In a report last fall, the economic consulting firm WEFA Inc. of Eddystone, Pa., warned of a coming “financial meltdown” in the gas turbine business.
Power plant developers, WEFA said, have launched their projects based on a number of questionable assumptions, such as that the U.S. economy will avoid recession, that electricity prices will stay high, that older coal and nuclear plants will be quickly phased out and that new turbine technology will perform as well as advertised.
Kemm Farney, WEFA vice president and coauthor of the report, noted in a recent interview that the price of a 900-megawatt gas-fired generating plant designed to serve nearly 700,000 homes has ballooned to $550 million today from $425 million two years ago.
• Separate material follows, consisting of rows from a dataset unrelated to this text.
import Summits.BirchSwinnertonDyer.BirchSwinnertonDyer.Theorems.AdditiveKolyvaginRoadKolyvaginPrimitiveOfIndexLowerBound
import Summits.BirchSwinnertonDyer.BirchSwinnertonDyer.Theorems.AdditiveKolyvaginRoadAssembly
import Summits.BirchSwinnertonDyer.BirchSwinnertonDyer.Theorems.AdditiveKolyvaginRoadAdditiveKolyvaginKernel
import HarnessLib

/-!
# Route `AdditiveKolyvaginRoad`: KOLYVAGIN'S CONJECTURE MOD `p` (crux r2 KPA′) ⟺ THE HEEGNER-INDEX LOWER BOUND (ILBᵃᵈᵈ),
# modulo the published inputs — the converse half and the assembly reading (cell `pub/bsd-wall`, width seat `bsd-wall-akr-p2x-w2` g5;
# sequel of `AdditiveKolyvaginRoadKolyvaginPrimitiveOfIndexLowerBound`; `--supports stmt-BirchSwinnertonDyer-21400`, helper)

THEOREMS ONLY (no definition, no named fact, no `sorry`); every published input, Kolyvagin's conjecture mod `p` and the Heegner-index
lower bound are HYPOTHESES ∕ CONCLUSIONS of implications.  BSD is not proved by any of this; KPA′, KS′, BOT′, r3–r5 stay OPEN.

* §4 `wAllExclAdditive_of_indexLowerBound` — the route's leaf `WAllExclAdditive` (W-ALL row 2) from ILBᵃᵈᵈ + McCallum's divisibility
  half + PUB + the OTHER cruxes r3 `RankZeroAdditive`, r4 `OffSharpRankOneAdditive`, r5 `AdditiveAtThree` and the Manin frame
  `ManinGoodOddFrameAdditive`, through the PROVED assembly (item 20139) and kernel (item 20138): no KS′, no BOT′, no E-side glue.
* §5 `indexLowerBoundAt_of_exists_kolyvaginClass_ne_zero` (one frame) and `kolyvaginPrimitiveAdditive_iff_indexLowerBound` (class
  level): the CONVERSE — a non-zero mod-`p` Kolyvagin class is a McCallum certificate at exponent `0`, whence `2·ord_p [E(K):ℤy_K] ≤
  ord_p #Ш(E/K)[p^∞]` (Cor. 5.6, certificate half, 9th conjunct of PUB), i.e. the lower bound with room to spare; so modulo PUB and the
  divisibility half, `KolyvaginPrimitiveAdditive ↔ ILBᵃᵈᵈ`.  Re-keying r2 as ILBᵃᵈᵈ changes the currency (index inequality = output
  shape of the printed BDP ∕ anticyclotomic-IMC engines), not the strength — a reading for the pen, not acted on here.

References (locators only): [cite: McCallumLMS1991, §5 Lemma 5.1 and Cor. 5.6 (p. 310), §4 Cor. 4.5] [cite: GrossLMS1991, (1.1), Thm. 1.3]
[cite: JetchevSkinnerWan2017, §7.4.1–7.4.3] [cite: Castella2018, (1.1)] [cite: WZhang2014, Thm. 1.1, §9] [cite: SerreAbelianLadic1968, IV-23 Lemma 3].
-/

-- single-conjunct summit: `Summit.BirchSwinnertonDyer.BirchSwinnertonDyer.…` repeats the name by design
set_option linter.dupNamespace false

set_option autoImplicit false

noncomputable section

open scoped Classical

namespace Summit.BirchSwinnertonDyer.BirchSwinnertonDyer.Theorems.AdditiveKoly

open WeierstrassCurve NumberField Field
  Literature.NumberTheory.EllipticCurves Literature.NumberTheory.EllipticCurves.ModularForms
  Literature.NumberTheory.EllipticCurves.Rank1Residual Literature.NumberTheory.EllipticCurves.KolyvaginCocycle
  Summit.BirchSwinnertonDyer.Rank1Residual Summit.BirchSwinnertonDyer.Rank1Residual.X11b
  Summit.BirchSwinnertonDyer.Rank1Residual.X11b.Three
  Summit.BirchSwinnertonDyer.BirchSwinnertonDyer.Theses.AdditiveKolyvaginRoad

/-! ## §4 The rung, read through the proved assembly: W-ALL row 2 from ILBᵃᵈᵈ and the remaining cruxes -/

/-- **THE ROUTE'S LEAF FROM ILBᵃᵈᵈ IN PLACE OF THE KOLYVAGIN-SYSTEM CRUXES.**  Granted the route's published inputs
`PublishedInputsAdditiveKoly` and McCallum's Cor. 5.6 divisibility half, the registered W-ALL leaf `WAllExclAdditive` (row 2, the
conclusion of the route's deciding theorem) follows from ILBᵃᵈᵈ (§3's displayed hypothesis) together with the route's OTHER cruxes
`RankZeroAdditive` (r3), `OffSharpRankOneAdditive` (r4), `AdditiveAtThree` (r5) and `ManinGoodOddFrameAdditive` (the Manin frame,
itself glued from the Manin items in `closes`) — by the PROVED assembly (`AdditiveKoly.assembly`, item 20139) and the PROVED kernel
(`AdditiveKolyvaginKernel.additiveKolyvaginKernel_proof`, item 20138), with §3 supplying `KolyvaginPrimitiveAdditive`.  Neither KS′
(21396) nor BOT′ (21397) nor the E-side glue `KolyvaginPrimitiveOfLevelSystemsAdditive` appears.  CONDITIONAL on every antecedent
(ILBᵃᵈᵈ and r3–r5 are OPEN); a route-level reading for the pen, not a closure.  BSD is not proved by any of this.
[cite: McCallumLMS1991, §5 Cor. 5.6 (p. 310)] [cite: JetchevSkinnerWan2017, §7.4.1] [cite: WZhang2014, Thm. 1.1] -/
theorem wAllExclAdditive_of_indexLowerBound (hPub : PublishedInputsAdditiveKoly)
    (hMc : McCallum1991_padicValNat_card_sha_primary_add_le_of_globalDivisibility)
    (hILB : ∀ (W : WeierstrassCurve ℚ) [W.IsElliptic] [W.IsGloballyMinimal] [NeZero (W.conductorNorm ℤ)]
      (p : ℕ) [Fact p.Prime] (K : Type) [Field K] [NumberField K]
      (Dt : ModularParametrizationData W (W.conductorNorm ℤ)) (β : ℤ) (ι : K →+* ℂ),
      5 ≤ p → Addv W p → W.HasSurjectiveModNGaloisRep p →
      (∀ (ℓ : ℕ) [Fact ℓ.Prime], W.HasMultiplicativeReductionAtPrime ℓ → ¬ p ∣ padicValInt ℓ W.minimalDiscriminantInt) →
      (∃ (ℓ₁ ℓ₂ : ℕ) (_ : Fact ℓ₁.Prime) (_ : Fact ℓ₂.Prime), ℓ₁ ≠ ℓ₂ ∧
        W.HasMultiplicativeReductionAtPrime ℓ₁ ∧ W.HasMultiplicativeReductionAtPrime ℓ₂) →
      ¬ p ∣ W.tamagawaProduct → W.analyticRank = 1 → IsImaginaryQuadratic K → Odd (NumberField.discr K) →
      NumberField.discr K < -4 → SatisfiesHeegnerHypothesis (W.conductorNorm ℤ) K →
      (W.quadraticTwist (NumberField.discr K : ℚ)).entireLFunction 1 ≠ 0 →
      (4 * (W.conductorNorm ℤ : ℤ)) ∣ β ^ 2 - NumberField.discr K → ¬ (p : ℤ) ∣ Dt.c →
      ∀ (H : HeegnerDatum (W.conductorNorm ℤ) (NumberField.discr K)) (P : (W.baseChange K).toAffine.Point),
        H.β = β → WeierstrassCurve.Affine.Point.map ι.toRatAlgHom P = heegnerPointComplex Dt H → ¬ IsOfFinAddOrder P →
        X11b.IndexLowerBoundAt W p K P)
    (h₀ : RankZeroAdditive) (hoff : OffSharpRankOneAdditive) (h₃ : AdditiveAtThree) (hM : ManinGoodOddFrameAdditive) :
    Summit.BirchSwinnertonDyer.WAllExclAdditive :=
  assembly (kolyvaginPrimitiveAdditive_of_indexLowerBound hPub hMc hILB) h₀ hoff h₃ hM hPub
    AdditiveKolyvaginKernel.additiveKolyvaginKernel_proof

/-! ## §5 The converse: Kolyvagin's conjecture mod `p` GIVES the Heegner-index lower bound (McCallum's certificate half),
so that, modulo the published inputs, crux r2 and ILBᵃᵈᵈ are EQUIVALENT -/

section Converse

variable (W : WeierstrassCurve ℚ) [W.IsElliptic] [W.IsGloballyMinimal] [NeZero (W.conductorNorm ℤ)]
  (p : ℕ) [hp : Fact p.Prime] (K : Type) [Field K] [NumberField K]
  (Dt : ModularParametrizationData W (W.conductorNorm ℤ)) (β : ℤ) (ι : K →+* ℂ)

/-- **A NON-ZERO mod-`p` Kolyvagin class forces the Heegner-index lower bound (one frame).**  Same frame as
`exists_kolyvaginClass_ne_zero_of_indexLowerBoundAt` (no `p ∤ ∏ c_ℓ` needed); published inputs Gross–Zagier, Kolyvagin, modularity
and McCallum's Cor. 5.6 CERTIFICATE half `hMcC` (`McCallum1991_pow_dvd_card_sha_primary_of_certificate`).  If some Kolyvagin–Heegner
datum at a Kolyvagin level has `c(n) ≢ 0 (mod p)`, then `P_n ∉ p·E(K[n])` (Cor. 4.5, easy half) is a certificate at exponent `0`, so
`2·M₀ ≤ ord_p #Ш(E/K)[p^∞]` with `M₀ = ord_p [E(K) : ℤ y_K]` (Lemma 5.1) — which is `X11b.IndexLowerBoundAt W p K y_K` with room to
spare (`+ 2·ord_p ∏ c_ℓ ≥ 0`), at EVERY Heegner point `y_K` of the frame.  CONDITIONAL on every binder; nothing is booked.
[cite: McCallumLMS1991, §5 Cor. 5.6 (p. 310), Lemma 5.1, §4 Cor. 4.5] [cite: GrossLMS1991, (1.1), Thm. 1.3] -/
theorem indexLowerBoundAt_of_exists_kolyvaginClass_ne_zero
    (hGZ : gross_zagier (W.conductorNorm ℤ) W K) (hKo : kolyvagin (W.conductorNorm ℤ) W K)
    (hmod : hasEntireLFunction_rat) (hMcC : McCallum1991_pow_dvd_card_sha_primary_of_certificate)
    (hp5 : 5 ≤ p) (hs : W.HasSurjectiveModNGaloisRep p) (hCM : ¬ W.HasCM) (hr : W.analyticRank = 1)
    (hK : IsImaginaryQuadratic K) (hlt : NumberField.discr K < -4)
    (hH : SatisfiesHeegnerHypothesis (W.conductorNorm ℤ) K)
    (hL : (W.quadraticTwist (NumberField.discr K : ℚ)).entireLFunction 1 ≠ 0)
    (hβ : (4 * (W.conductorNorm ℤ : ℤ)) ∣ β ^ 2 - NumberField.discr K)
    (hprim : ∃ (n : ℕ) (d : KolyvaginHeegnerData Dt β ι n),
      KolyvaginDescent.KolSupp (Zhang2014.IsKolyvaginPrime (W.conductorNorm ℤ) W K p) n ∧
        d.kolyvaginClass hp.out 1 ≠ 0)
    (H : HeegnerDatum (W.conductorNorm ℤ) (NumberField.discr K)) (P : (W.baseChange K).toAffine.Point)
    (hHβ : H.β = β) (hP : WeierstrassCurve.Affine.Point.map ι.toRatAlgHom P = heegnerPointComplex Dt H) :
    X11b.IndexLowerBoundAt W p K P := by
  have hpP : p.Prime := hp.out
  have hp2 : p ≠ 2 := by omega
  have hirr : W.HasIrreducibleModPGaloisRep p :=
    hasIrreducibleModPGaloisRep_of_hasSurjectiveModNGaloisRep W p hs
  have hsurjT : ∀ m : ℕ, W.HasSurjectiveModNGaloisRep (p ^ m : ℕ) :=
    serre_hasSurjectiveModNGaloisRep_pow_holds W p hp5 hs
  have h3 : NumberField.discr K ≠ -3 := by omega
  have h4 : NumberField.discr K ≠ -4 := by omega
  have hHP : IsHeegnerPoint (W.conductorNorm ℤ) W K P := ⟨Dt, H, ι, hP⟩
  have hPinf : ¬ IsOfFinAddOrder P :=
    not_isOfFinAddOrder_of_heegner_of_analyticRank_eq_one W (W.conductorNorm ℤ) K Dt H ι P hGZ hmod hr hK hH hL hP
  obtain ⟨-, hSha⟩ := hKo hK hH hHP hPinf
  haveI : Finite (W.baseChange K).sha := hSha
  have hA : ∀ a : (W.baseChange K).toAffine.Point, (p : ℤ) • a = 0 → a = 0 := by
    intro a ha
    have hmem : a ∈ AddSubgroup.torsionBy (W.baseChange K).toAffine.Point (p : ℤ) :=
      (KolyvaginCocycle.mem_torsionBy_iff' (p : ℤ) a).mpr ha
    rw [torsionBy_eq_bot_of_isImaginaryQuadratic_of_hasIrreducibleModPGaloisRep W K hK hpP hirr] at hmem
    exact (AddSubgroup.mem_bot).mp hmem
  have hidx : (AddSubgroup.zmultiples P).index ≠ 0 :=
    index_zmultiples_ne_zero_of_isHeegnerPoint (W.conductorNorm ℤ) W K hKo hK hH hHP hPinf
  set M₀ : ℕ := padicValNat p (AddSubgroup.zmultiples P).index with hM₀
  obtain ⟨hdiv, hndiv⟩ := Additive.zsmul_certificate_of_padicValNat_index hpP hA hPinf hidx hM₀.symm
  obtain ⟨d₁⟩ := nonempty_kolyvaginHeegnerData_one W K Dt β ι hK hβ
  have hrec := heegnerPointOfConductor_one_galoisConj_holds (W.conductorNorm ℤ) W K
  have hPd : d₁.toGeomPoints d₁.derivedPoint = toGeomPoints (W.baseChange K) P :=
    KolyvaginBottom.toGeomPoints_derivedPoint_one_eq hrec hK hH hP d₁ hHβ
  -- the certificate at exponent `0`: a non-zero mod-`p` class at a Kolyvagin level is a non-divisible `P_n` (Cor. 4.5, easy half)
  obtain ⟨n, d, hn, hne⟩ := hprim
  have hℓ : ∀ ℓ ∈ n.primeFactors, Zhang2014.IsKolyvaginPrime (W.conductorNorm ℤ) W K p ℓ ∧
      0 + 1 ≤ Zhang2014.kolyvaginIndex W p ℓ :=
    fun ℓ hℓ' ↦ ⟨hn.2 ℓ hℓ', (hn.2 ℓ hℓ').2.2.2.2.2⟩
  have hcert : ¬ ∃ Q : (W.baseChange (ringClassField K ι n)).toAffine.Point,
      ((p ^ (0 + 1) : ℕ) : ℤ) • Q = d.derivedPoint :=
    Koly.not_pDiv_of_kolyvaginClass_ne_zero d hne
  -- McCallum Cor. 5.6, certificate half: `2·(M₀ − 0) ≤ ord_p #Ш(E/K)[p^∞]`
  have hle := two_mul_sub_le_padicValNat_card_sha_primary_of_certificate hMcC W hCM K hK h3 h4 hH p hp2 hsurjT
    Dt β ι d₁ P hPd hPinf hdiv hndiv d hn.1 hℓ hcert
  unfold X11b.IndexLowerBoundAt
  rw [WeierstrassCurve.shaOrder, ← padicValNat_card_addPrimaryComponent (A := (W.baseChange K).sha) p, ← hM₀]
  omega

end Converse

/-- **CRUX r2 ⟺ ILBᵃᵈᵈ, modulo the route's published inputs and McCallum's divisibility half.**  With
`PublishedInputsAdditiveKoly` (Gross–Zagier, Kolyvagin + his index bound, modularity, McCallum's Cor. 5.6 certificate half are used) and
the divisibility half `McCallum1991_padicValNat_card_sha_primary_add_le_of_globalDivisibility` as binders, Kolyvagin's conjecture mod
`p` at every ♯ additive frame (`KolyvaginPrimitiveAdditive`) is EQUIVALENT to the Heegner-index lower bound at every ♯ additive frame
(ILBᵃᵈᵈ, §3's displayed statement): `⇐` is §3, `⇒` is §5 frame by frame (`¬CM` from a multiplicative prime).  So re-keying r2 as
ILBᵃᵈᵈ would neither lose nor gain strength modulo print; it changes the CURRENCY (an index inequality, the output shape of the printed
BDP ∕ anticyclotomic-IMC engines) — a reading for the pen, not acted on here.  CONDITIONAL; nothing is booked; BSD is not proved.
[cite: McCallumLMS1991, §5 Cor. 5.6 (p. 310)] [cite: JetchevSkinnerWan2017, §7.4.1–7.4.3] [cite: WZhang2014, Thm. 1.1, §9] -/
theorem kolyvaginPrimitiveAdditive_iff_indexLowerBound (hPub : PublishedInputsAdditiveKoly)
    (hMc : McCallum1991_padicValNat_card_sha_primary_add_le_of_globalDivisibility) :
    KolyvaginPrimitiveAdditive ↔
    ∀ (W : WeierstrassCurve ℚ) [W.IsElliptic] [W.IsGloballyMinimal] [NeZero (W.conductorNorm ℤ)]
      (p : ℕ) [Fact p.Prime] (K : Type) [Field K] [NumberField K]
      (Dt : ModularParametrizationData W (W.conductorNorm ℤ)) (β : ℤ) (ι : K →+* ℂ),
      5 ≤ p → Addv W p → W.HasSurjectiveModNGaloisRep p →
      (∀ (ℓ : ℕ) [Fact ℓ.Prime], W.HasMultiplicativeReductionAtPrime ℓ → ¬ p ∣ padicValInt ℓ W.minimalDiscriminantInt) →
      (∃ (ℓ₁ ℓ₂ : ℕ) (_ : Fact ℓ₁.Prime) (_ : Fact ℓ₂.Prime), ℓ₁ ≠ ℓ₂ ∧
        W.HasMultiplicativeReductionAtPrime ℓ₁ ∧ W.HasMultiplicativeReductionAtPrime ℓ₂) →
      ¬ p ∣ W.tamagawaProduct → W.analyticRank = 1 → IsImaginaryQuadratic K → Odd (NumberField.discr K) →
      NumberField.discr K < -4 → SatisfiesHeegnerHypothesis (W.conductorNorm ℤ) K →
      (W.quadraticTwist (NumberField.discr K : ℚ)).entireLFunction 1 ≠ 0 →
      (4 * (W.conductorNorm ℤ : ℤ)) ∣ β ^ 2 - NumberField.discr K → ¬ (p : ℤ) ∣ Dt.c →
      ∀ (H : HeegnerDatum (W.conductorNorm ℤ) (NumberField.discr K)) (P : (W.baseChange K).toAffine.Point),
        H.β = β → WeierstrassCurve.Affine.Point.map ι.toRatAlgHom P = heegnerPointComplex Dt H → ¬ IsOfFinAddOrder P →
        X11b.IndexLowerBoundAt W p K P := by
  refine ⟨fun hKPA ↦ ?_, kolyvaginPrimitiveAdditive_of_indexLowerBound hPub hMc⟩
  intro W _ _ _ p _ K _ _ Dt β ι hp5 hadd hs hsp htwo htam hr hK hodd hlt hH hL hβ hc H P hHβ hP _
  obtain ⟨hGZ, hKo, -, -, hmod, -, -, -, hMcC, -⟩ := hPub
  obtain ⟨ℓ₁, ℓ₂, hℓ₁, hℓ₂, hne, hm₁, hm₂⟩ := htwo
  have hCM : ¬ W.HasCM := not_hasCM_of_hasMultiplicativeReductionAtPrime' W hm₁
  exact indexLowerBoundAt_of_exists_kolyvaginClass_ne_zero W p K Dt β ι (hGZ _ W K) (hKo _ W K) hmod hMcC hp5 hs hCM hr hK
    hlt hH hL hβ (hKPA W p K Dt β ι hp5 hadd hs hsp ⟨ℓ₁, ℓ₂, hℓ₁, hℓ₂, hne, hm₁, hm₂⟩ htam hr hK hodd hlt hH hL hβ hc) H P hHβ hP

end Summit.BirchSwinnertonDyer.BirchSwinnertonDyer.Theorems.AdditiveKoly

end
Though the price of the electricity such a plant produces has soared tenfold or more in some places, Farney said, developers are putting too much faith in their ability to capture such panic-level business.
Not only will prices fall if the economy weakens, but there also is increasing pressure on state and federal governments to restrain utility bills through price caps, Farney said. A broad lowering of prices could make many planned generating plants uneconomical and result in a glut of turbines.
And even lacking such government intervention, the markets in the long run will act, well, like markets: As more power plants go into service, especially in electricity-starved states such as California, supply-demand imbalances will dissipate and prices will inevitably stabilize.
Even if prices and demand stay strong, the report contends, new plants could face unexpected low-cost competition in the form of “stealth capacity” from existing coal, oil or nuclear plants. Operators of such facilities could decide to postpone phaseouts or even ramp up production beyond current levels, especially given the Bush administration’s intention to promote such traditional power sources under its recently issued national energy policy.
Finally, if the turbines being built perform more poorly than expected--with more downtime or higher pollution levels--that too would undercut the assumptions on which some projects were founded, WEFA said.
Ignaszak of GE said that, far from being untested, his company’s best-selling line of new turbines already has logged 4 million hours of operating experience with a high degree of reliability.
With about 200 turbines on order from GE and competitor Siemens/Westinghouse, Calpine of San Jose is making what may be history’s biggest bet on new power generation.
“Gas turbines are not unlike any other technological advance--early models will have their challenges,” Jake Rudisill, Calpine’s senior vice president for the Western region, said in a recent interview. But of the turbines now running in Calpine plants, “we’ve experienced nothing outside the [performance] bounds we’ve set,” he added.
As for demand, Calpine’s strategy is to be the low-cost leader in producing gas-fired power, spokeswoman Katherine Potter said. Its new, highly efficient plants should be able to operate more cheaply than any gas competitors. Coal-fired plants, though more costly to build, are generally cheaper to operate, so Calpine avoids competing against them head-on, Potter said.
Just as big a factor as the final price of electricity is the price of a gas plant’s major variable cost: the natural gas. Amy Jaffe, senior energy advisor at Rice University in Houston, said many gas plants can operate profitably with the fuel at $5.50 per million British thermal units.
“You have to believe natural gas is going to $6 to $10 to believe people are going to cancel these turbine orders,” she said.
But in all likelihood, with the Bush administration pushing for new gas exploration and with huge new fields recently discovered in the Rocky Mountains, long-term prices are headed lower, not higher, Jaffe said.
Indeed, national prices that spiked above $10 per million BTU in December have dropped below $4.
“If I had a turbine on order, I wouldn’t cancel it so fast,” Jaffe said, adding: “GE might have a bumpy year, but it won’t have a bumpy five years.”